B._____ AG, Gläubigerin und Beschwerdegegnerin,

betreffend Konkurseröffnung

Beschwerde gegen ein Urteil des Konkursgerichtes des Bezirksgerichtes Zürich vom 18. Mai 2016 (EK160689)

- 2 - Erwägungen:

1. Die Schuldnerin und Beschwerdeführerin (nachfolgend Schuldnerin) ist seit dem 7. Januar 2010 im Handelsregister eingetragen und bezweckt in erster Linie die Herstellung, Reparatur und den Handel von Prothesen, Orthesen und Schuheinlagen sowie orthopädisch verwandten Produkten.
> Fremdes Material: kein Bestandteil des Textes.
import Mathlib
import HarnessLib
import HarnessLib.Audit
import Summits.ValiantsHypothesis.Statement
import Literature.Computability.Complexity.Circuit
import Literature.Barriers.PneNP.MonotoneGap
import Literature.Computability.AlgebraicComplexity.ValiantConjectureProofs
import Summits.ValiantsHypothesis.ValiantsHypothesis.Theorems.HubHub
import HarnessLib.Audit.Status.Attr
Sie erbringt dazu Beratungen und Dienstleistungen im Orthopädiesektor (act. 5/2 und act. 8). Mit Urteil vom 18. Mai 2016 eröffnete das Konkursgericht des Bezirksgerichts Zürich den Konkurs über die Schuldnerin (act. 3 = act. 6 = act. 7/11; nachfolgend zitiert als act. 6). Gegen diesen Entscheid erhob die Schuldnerin beim Obergericht des Kantons Zürich mit Eingabe vom 30. Mai 2016 (Datum Poststempel) rechtzeitig Beschwerde (act. 2 i.V.m. act. 7/14). Sie beantragt die Aufhebung des Konkurses und ersucht um Erteilung der aufschiebenden Wirkung. Mit Verfügung vom 31. Mai 2016 wurde der Beschwerde einstweilen die aufschiebende Wirkung erteilt (act. 10). Auf die Fristansetzung zur Leistung eines Kostenvorschusses konnte verzichtet werden, da die Schuldnerin die Kosten des Beschwerdeverfahrens von Fr. 750.– bereits vorgeschossen hatte (act. 5/12 und act. 12). Die Akten der Vorinstanz wurden beigezogen (act. 7). Das Verfahren ist spruchreif. 2. 2.1. Gemäss Art. 174 Abs. 2 SchKG kann die Konkurseröffnung im Beschwerdeverfahren aufgehoben werden, wenn die Schuldnerin mit der Einlegung des Rechtsmittels ihre Zahlungsfähigkeit glaubhaft macht und einen der drei gesetzlich vorgesehenen Konkurshinderungsgründe (Tilgung, Hinterlegung oder Gläubigerverzicht) urkundlich nachweist. Neue Behauptungen und Urkundenbeweise sind unabhängig davon, ob sie vor oder nach dem erstinstanzlichen Entscheid ergangen sind, zulässig, müssen indes vor Ablauf der Beschwerdefrist beigebracht werden (BGE 136 III 294 und BGE 139 III 491). Da es sich bei der Beschwerdefrist um eine gesetzliche Frist handelt, ist die Gewährung einer Fristerstreckung bzw. einer Nachfrist ausgeschlossen (Art. 144 Abs. 1 ZPO).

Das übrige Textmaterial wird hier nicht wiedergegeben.